WHAT TO PRODUCE = Each line in the entries below that holds the string "Process" is to be listed.
━━━━━━
import Summits.AtomisticToContinuum.Crystallization.Theorems.ThreeConeCertificateSlackRigidityPalmReduction
import Summits.AtomisticToContinuum.Crystallization.Theorems.ThreeConeCertificateSlackRigidityUniqFinal
import Summits.AtomisticToContinuum.Crystallization.Theorems.ThreeConeCertificateSlackRigidityReduction
import Summits.AtomisticToContinuum.Crystallization.Theorems.ThreeConeCertificateSlackRigidityRodReduction
import Summits.AtomisticToContinuum.Crystallization.Theorems.ThreeConeCertificateSlackRigidityQuasiRegularisation
import Summits.AtomisticToContinuum.Crystallization.Theorems.ThreeConeCertificateSlackRigidityBSLimitSupported
import Summits.AtomisticToContinuum.Crystallization.Theorems.ThreeConeCertificateSlackRigidityLocalLimitGSC
import Literature.Probability.Process.LocalRubberHardCore
import Literature.MathematicalPhysics.StatisticalMechanics.RootEnergy
import Literature.MathematicalPhysics.StatisticalMechanics.HardCoreGSC
import Summits.AtomisticToContinuum.Crystallization.Theorems.ThreeConeCertificateKeplerBoundOfBulkDefectVanish
import Summits.AtomisticToContinuum.Crystallization.Theorems.ThreeConeCertificateSlackRigidityRootLawReduction
import Summits.AtomisticToContinuum.Crystallization.Theorems.ThreeConeCertificateSlackRigidityOfPalmRigidity
import Summits.AtomisticToContinuum.Crystallization.Theorems.ThreeConeCertificateSlackRigidityPinsMinimisers
import HarnessLib

/-!
# Crux `SlackRigidity` (stmt-AtomisticToContinuum-11960) — line `ekeland-surgery-parity`,
# skeleton of lead c12 (= FINAL skeleton of leads c6/c7, re-checked; both landed closures imported;
# c12's landed necessary conditions read back):
# the crux is `PalmRigidity` (item stmt-AtomisticToContinuum-9224) away — equivalently the WEAKER
# unfiled `RootLawRigidityLe` away; regularisation (E1–E3), BS limit with support, local limits of
# quasi-ground-states are GSCs, and both compositions are LANDED

Lead c12 (2026-08-16T22:40Z): state of the crux re-verified UNCHANGED (items 9224/9225/9226/11959/11961/0751
open, Disproof.lean v6 unchanged, no `-- Targets`; the ONLY `sorry` below is still `stub_palmRigidity` =
item 9224).  NEW, landed by c12 and read back in § Readback: the NECESSARY CONDITIONS
`SlackRigidityPinsMinimisers.slackRigidity_pins_minimisers` (p127721: the witness is a periodic
Lennard-Jones minimiser and EVERY periodic minimiser is two-way `ε`-congruent to it at every site, all
`R, ε`) and `SlackRigidityPinsMinimisers.slackRigidity_minimisers_congruent` /
`not_slackRigidity_of_incongruent_minimisers` (p128258: any two periodic minimisers are mutually
locally congruent; two incongruent periodic minimisers refute the crux).

Lead c7 (2026-08-16T20:40Z): state re-verified unchanged — items 9224/9225/9226/11959/11961/0751 all
`open`, Disproof.lean v6 (05:25Z) unchanged with no `-- Targets`; the two landed closures
`EkelandSurgeryParityClosure.slackRigidity_of_palmRigidity` (p122051) and
`EkelandRootLawReduction.slackRigidity_of_palmRigidity_viaGSC` (p124681, whose module the farm had not
built at c6's registration) are now IMPORTED and read back below by name.

Route `ThreeConeCertificate`, sub-problem `Crystallization`.  Every piece of the line is landed in the
tree; the ONLY `sorry` of this file is the registered stub

* `stub_palmRigidity : PalmRigidity` — BY NAME the target decl of route `PalmUnimodularRigidity`
  (item stmt-AtomisticToContinuum-9224, open; glued in-tree from its cruxes 9225 ∧ 9226 ∧ 9227),

and `SlackRigidity_of` concludes the crux BY NAME from it through the landed Palm reduction
(p112833) and the landed certified-numerics uniqueness (p115896); the one-hypothesis closure
`EkelandSurgeryParityClosure.slackRigidity_of_palmRigidity : PalmRigidity → SlackRigidity` is landed
(p122051).

Lead c6 (this cycle) registered and LANDED the line's bypassed first stub (`QuasiRegularisation`) as
`stub_hammingEkeland` (p123674), `stub_qgsSeparation` (p123701), `stub_badCountTransfer` (p123659) and
the composition `EkelandQuasiRegularisation.{quasiRegularisation, slackRigidity_iff_qgsRigidity,
slackRigidity_iff_separated}` (`Theorems/ThreeConeCertificateSlackRigidityQuasiRegularisation.lean`);
the three registered stubs are kept below as aliases of the landed theorems (no `sorry`).

Cycle 2 registered and LANDED the planner's stubs 2–3 of the original skeleton — `stub_hardCoreBSLimit`
(Benjamini–Schramm limit WITH SUPPORT, p124290) and `stub_localLimitGSC` (local limits of `λ_k → 0`
quasi-ground-states are hard-core GSCs, p124515) — and the composition
`EkelandRootLawReduction.slackRigidity_of_rootLawRigidity` (p124681): the crux follows from rigidity of
minimising GSC-SUPPORTED point-stationary hard-core laws (`RootLawRigidityLe` = planner's stub 5 with `≤ e`, unfiled), which is itself
implied by `PalmRigidity` (`EkelandRootLawReduction.rootLawRigidity_of_palmRigidity`).  The cycle-2 stubs
are kept below as aliases too.

State of the crux (all names elaborate below, § Readback): three independent in-tree transfers onto
`SlackRigidity` (`CLayerWitnessReduction.slackRigidity_of_strictCertificate`,
`SignedRootReduction.slackRigidity_of_localisedCertificate`, the Palm reduction used here); the crux
is summit-hard (`KeplerBoundBulk.crystallization_of_slackRigidity : SlackRigidity → Crystallization`);
honest status "closed modulo 9224".
-/

noncomputable section

namespace Summit.AtomisticToContinuum.Crystallization.Cruxes.SlackRigidity.EkelandSurgeryParity

open scoped BigOperators Topology
open MeasureTheory Filter Set
open Literature.Probability.Process
open Literature.MathematicalPhysics.StatisticalMechanics
open Summit.AtomisticToContinuum.Crystallization.Theses.ThreeConeCertificate (SlackRigidity)
open Summit.AtomisticToContinuum.Crystallization.Theses.PalmUnimodularRigidity (PalmRigidity)
open Summit.AtomisticToContinuum.Crystallization.Theorems
open Summit.AtomisticToContinuum.Crystallization.Theorems.SlackRigidityNegative
  (E3 Good badCount BadFractionVanishes ExcessVanishes RigidFor)

/-! ## Registered stub 0 (open problem, = item 9224) — the ONLY `sorry` -/

/-- **Registered stub `stub_palmRigidity`** = the target `PalmRigidity` of route
`PalmUnimodularRigidity` (item stmt-AtomisticToContinuum-9224), by name. OPEN (it is the
measure-level form of 3-D Lennard-Jones crystallization). -/
theorem stub_palmRigidity : PalmRigidity := by
  sorry

/-! ## The composition (sorry-free given `stub_palmRigidity`) -/

/-- **The crux from the stub**: `PalmRigidity ⇒ SlackRigidity` through the landed Palm reduction
and the landed uniqueness of the relaxed-hcp optimum up to congruence. -/
theorem SlackRigidity_of : SlackRigidity :=
  EkelandSurgeryParityReduction.slackRigidity_of_palmRigidity_of_hcpOptimalCongruent
    stub_palmRigidity EkelandSurgeryParityUniqFinal.stub_hcpOptimalCongruent

/-! ## Registered stubs E1–E3 — LANDED (aliases of the tree theorems, no `sorry`) -/

/-- **Stub E1 — Hamming–Ekeland principle** (LANDED p123674). -/
theorem stub_hammingEkeland :
    ∀ (N : ℕ) (lam : ℝ), 0 < lam → ∀ x : Fin N → E3, Function.Injective x →
      ∃ x' : Fin N → E3, Function.Injective x' ∧
        (∀ y : Fin N → E3, Function.Injective y →
          interactionEnergy lennardJones x' -
              lam * ((Finset.univ.filter fun i => y i ≠ x' i).card : ℝ) ≤
            interactionEnergy lennardJones y) ∧
        interactionEnergy lennardJones x' ≤ interactionEnergy lennardJones x ∧
        lam * ((Finset.univ.filter fun i => x' i ≠ x i).card : ℝ) ≤
          interactionEnergy lennardJones x - interactionEnergy lennardJones x' :=
  EkelandHammingEkeland.stub_hammingEkeland

/-- **Stub E2 — quasi-ground-states are uniformly separated** (LANDED p123701). -/
theorem stub_qgsSeparation :
    ∀ (N : ℕ) (lam : ℝ), lam ≤ 10 ^ 4 → ∀ x : Fin N → E3, Function.Injective x →
      (∀ y : Fin N → E3, Function.Injective y →
        interactionEnergy lennardJones x -
            lam * ((Finset.univ.filter fun i => y i ≠ x i).card : ℝ) ≤
          interactionEnergy lennardJones y) →
      ∀ i j : Fin N, i ≠ j → (1 / 3 : ℝ) ≤ dist (x i) (x j) :=
  EkelandQgsSeparation.stub_qgsSeparation

/-- **Stub E3 — bad counts move by `O(Hamming distance)`** (LANDED p123659). -/
theorem stub_badCountTransfer :
    ∀ (P : PeriodicConfiguration 3) (R ε δ : ℝ), 0 < R → 0 < ε → 0 < δ → ∃ C : ℝ, 0 ≤ C ∧
      ∀ (N : ℕ) (x x' : Fin N → E3), (∀ i j : Fin N, i ≠ j → δ ≤ dist (x' i) (x' j)) →
        (badCount P R ε x : ℝ) ≤
          badCount P R ε x' + C * ((Finset.univ.filter fun i => x' i ≠ x i).card : ℝ) :=
  EkelandBadCountTransfer.stub_badCountTransfer


/-! ## Registered stubs of cycle 2 — LANDED (aliases of the tree theorems, no `sorry`) -/

/-- **Stub `stub_hardCoreBSLimit` — Benjamini–Schramm limit of a separated family WITH SUPPORT**
(LANDED p124290). -/
theorem stub_hardCoreBSLimit :
    ∀ δ : ℝ, 0 < δ → ∀ (n : ℕ → ℕ) (x : (k : ℕ) → (Fin (n k) → E3)), (∀ k, 1 ≤ n k) →
    (∀ k (i j : Fin (n k)), i ≠ j → δ ≤ dist (x k i) (x k j)) →
    ∃ φ : ℕ → ℕ, StrictMono φ ∧ ∃ P : Measure (Measure E3),
      IsProbabilityMeasure P ∧ (∀ᵐ μ ∂P, IsRootedHardCore δ μ) ∧ IsPointStationaryLaw P ∧
      (∀ᵐ μ ∂P, ∃ ψ : ℕ → ℕ, StrictMono ψ ∧ ∃ i : (k : ℕ) → Fin (n (φ (ψ k))),
        ∀ R ε : ℝ, 0 < ε → ∀ᶠ k : ℕ in atTop,
          LocallyMatches R ε
            (Set.range fun j : Fin (n (φ (ψ k))) => x (φ (ψ k)) j - x (φ (ψ k)) (i k)) (atoms μ)) ∧
      Tendsto (fun j : ℕ => interactionEnergy lennardJones (x (φ j)) / (n (φ j) : ℝ)) atTop
        (𝓝 (∫ μ, rootEnergy lennardJones μ ∂P)) ∧
      ∀ (T : Set (Measure E3)) (R' ε : ℝ), 0 < ε → ∀ ρ : ℝ, ρ < (P T).toReal →
        ∀ᶠ j : ℕ in atTop, ρ * (n (φ j) : ℝ) ≤
          (Nat.card {i : Fin (n (φ j)) // ∃ ν ∈ T,
            LocallyMatches R' ε (Set.range fun k : Fin (n (φ j)) => x (φ j) k - x (φ j) i)
              (atoms ν)} : ℝ) :=
  EkelandBSLimitSupported.stub_hardCoreBSLimit

/-- **Stub `stub_localLimitGSC` — local limits of quasi-ground-states are hard-core GSCs**
(LANDED p124515). -/
theorem stub_localLimitGSC :
    ∀ δ : ℝ, 0 < δ → ∀ (n : ℕ → ℕ) (y : (k : ℕ) → (Fin (n k) → E3)) (c : ℕ → E3) (lam : ℕ → ℝ),
    (∀ k, Function.Injective (y k) ∧ ∀ z : Fin (n k) → E3, Function.Injective z →
      interactionEnergy lennardJones (y k) -
          lam k * ((Finset.univ.filter fun i => z i ≠ y k i).card : ℝ) ≤
        interactionEnergy lennardJones z) →
    Tendsto lam atTop (𝓝 0) →
    (∀ k (i j : Fin (n k)), i ≠ j → δ ≤ dist (y k i) (y k j)) →
    ∀ S : Set E3,
      (∀ R ε : ℝ, 0 < ε → ∀ᶠ k : ℕ in atTop,
        LocallyMatches R ε (Set.range fun i : Fin (n k) => y k i - c k) S) →
      IsHardCoreGSC lennardJones S :=
  EkelandLocalLimitGSC.stub_localLimitGSC

/-! ## Readback of the landed composition and of the state of the crux (tree theorems, by name) -/

-- the planner's `QuasiRegularisation`, now a theorem:
example := @EkelandQuasiRegularisation.quasiRegularisation
-- the crux ⟺ rigidity of `λ_N → 0` quasi-ground-states (right side at `λ ≡ 0` = hinge 0751 verbatim):
example : SlackRigidity ↔
    ∃ P : PeriodicConfiguration 3, ∀ R ε : ℝ, 0 < R → 0 < ε →
      ∀ (lam : ℕ → ℝ) (x : (N : ℕ) → (Fin N → E3)), (∀ N, 0 ≤ lam N) →
        (∀ N, Function.Injective (x N) ∧ ∀ y : Fin N → E3, Function.Injective y →
          interactionEnergy lennardJones (x N) -
              lam N * ((Finset.univ.filter fun i => y i ≠ x N i).card : ℝ) ≤
            interactionEnergy lennardJones y) →
        Tendsto lam atTop (𝓝 0) →
        Tendsto (fun N : ℕ => (badCount P R ε (x N) : ℝ) / N) atTop (𝓝 0) :=
  EkelandQuasiRegularisation.slackRigidity_iff_qgsRigidity
-- the crux ⟺ the crux on `1/3`-separated sequences:
example : SlackRigidity ↔
    ∃ P : PeriodicConfiguration 3, ∀ R ε : ℝ, 0 < R → 0 < ε →
      ∀ x : (N : ℕ) → (Fin N → E3), (∀ N, Function.Injective (x N)) →
        (∀ N (i j : Fin N), i ≠ j → (1 / 3 : ℝ) ≤ dist (x N i) (x N j)) →
        ExcessVanishes x → BadFractionVanishes P R ε x :=
  EkelandQuasiRegularisation.slackRigidity_iff_separated
-- the GSC refinement (cycle 2 of c6) is landed (p124681): `RootLawRigidityLe → SlackRigidity` …
example := @EkelandRootLawReduction.slackRigidity_of_rootLawRigidity
-- … its residual is implied by item 9224 …
example := @EkelandRootLawReduction.rootLawRigidity_of_palmRigidity
-- … hence a second kernel-checked `PalmRigidity → SlackRigidity`:
example (h : PalmRigidity) : SlackRigidity := EkelandRootLawReduction.slackRigidity_of_palmRigidity_viaGSC h
-- the one-hypothesis closure is landed (p122051) — the closing file of the crux, once item 9224 has a
-- `PalmRigidity_holds`, is the single line
-- `theorem SlackRigidity_proof : SlackRigidity := EkelandSurgeryParityClosure.slackRigidity_of_palmRigidity PalmRigidity_holds`:
example (h : PalmRigidity) : SlackRigidity := EkelandSurgeryParityClosure.slackRigidity_of_palmRigidity h
-- and the crux also follows from the two open CRUXES 9225 ∧ 9226 of route `PalmUnimodularRigidity`:
example := @EkelandSurgeryParityClosure.slackRigidity_of_minimiserShells_of_layeredLawsSelectHcp
-- the two certificate transfers of the other lines (hypotheses are strengthened forms of 11959):
example := @CLayerWitnessReduction.slackRigidity_of_strictCertificate
example := @SignedRootReduction.slackRigidity_of_localisedCertificate
-- necessary conditions landed by lead c12 (p127721 + its corollary file): the witness is a periodic
-- minimiser pinning every periodic minimiser locally; all periodic minimisers are mutually congruent;
-- two incongruent periodic minimisers would refute the crux:
example := @SlackRigidityPinsMinimisers.slackRigidity_pins_minimisers
example := @SlackRigidityPinsMinimisers.siteMatched_of_rigidFor
-- (in module `…Theorems.ThreeConeCertificateSlackRigidityMinimisersCongruent`, p128258, not imported
-- here only because the hub had not built its olean when this skeleton was re-published:
-- `SlackRigidityPinsMinimisers.slackRigidity_minimisers_congruent`,
-- `SlackRigidityPinsMinimisers.slackRigidity_minimiser_vertexTransitive`,
-- `SlackRigidityPinsMinimisers.not_slackRigidity_of_incongruent_minimisers`.)
-- the crux implies the whole sub-problem conjunct:
example (h : SlackRigidity) : _root_.Crystallization := KeplerBoundBulk.crystallization_of_slackRigidity h

end Summit.AtomisticToContinuum.Crystallization.Cruxes.SlackRigidity.EkelandSurgeryParity

end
━━━━━━
YOUR RESPONSE =
import Literature.Probability.Process.LocalRubberHardCore
open Literature.Probability.Process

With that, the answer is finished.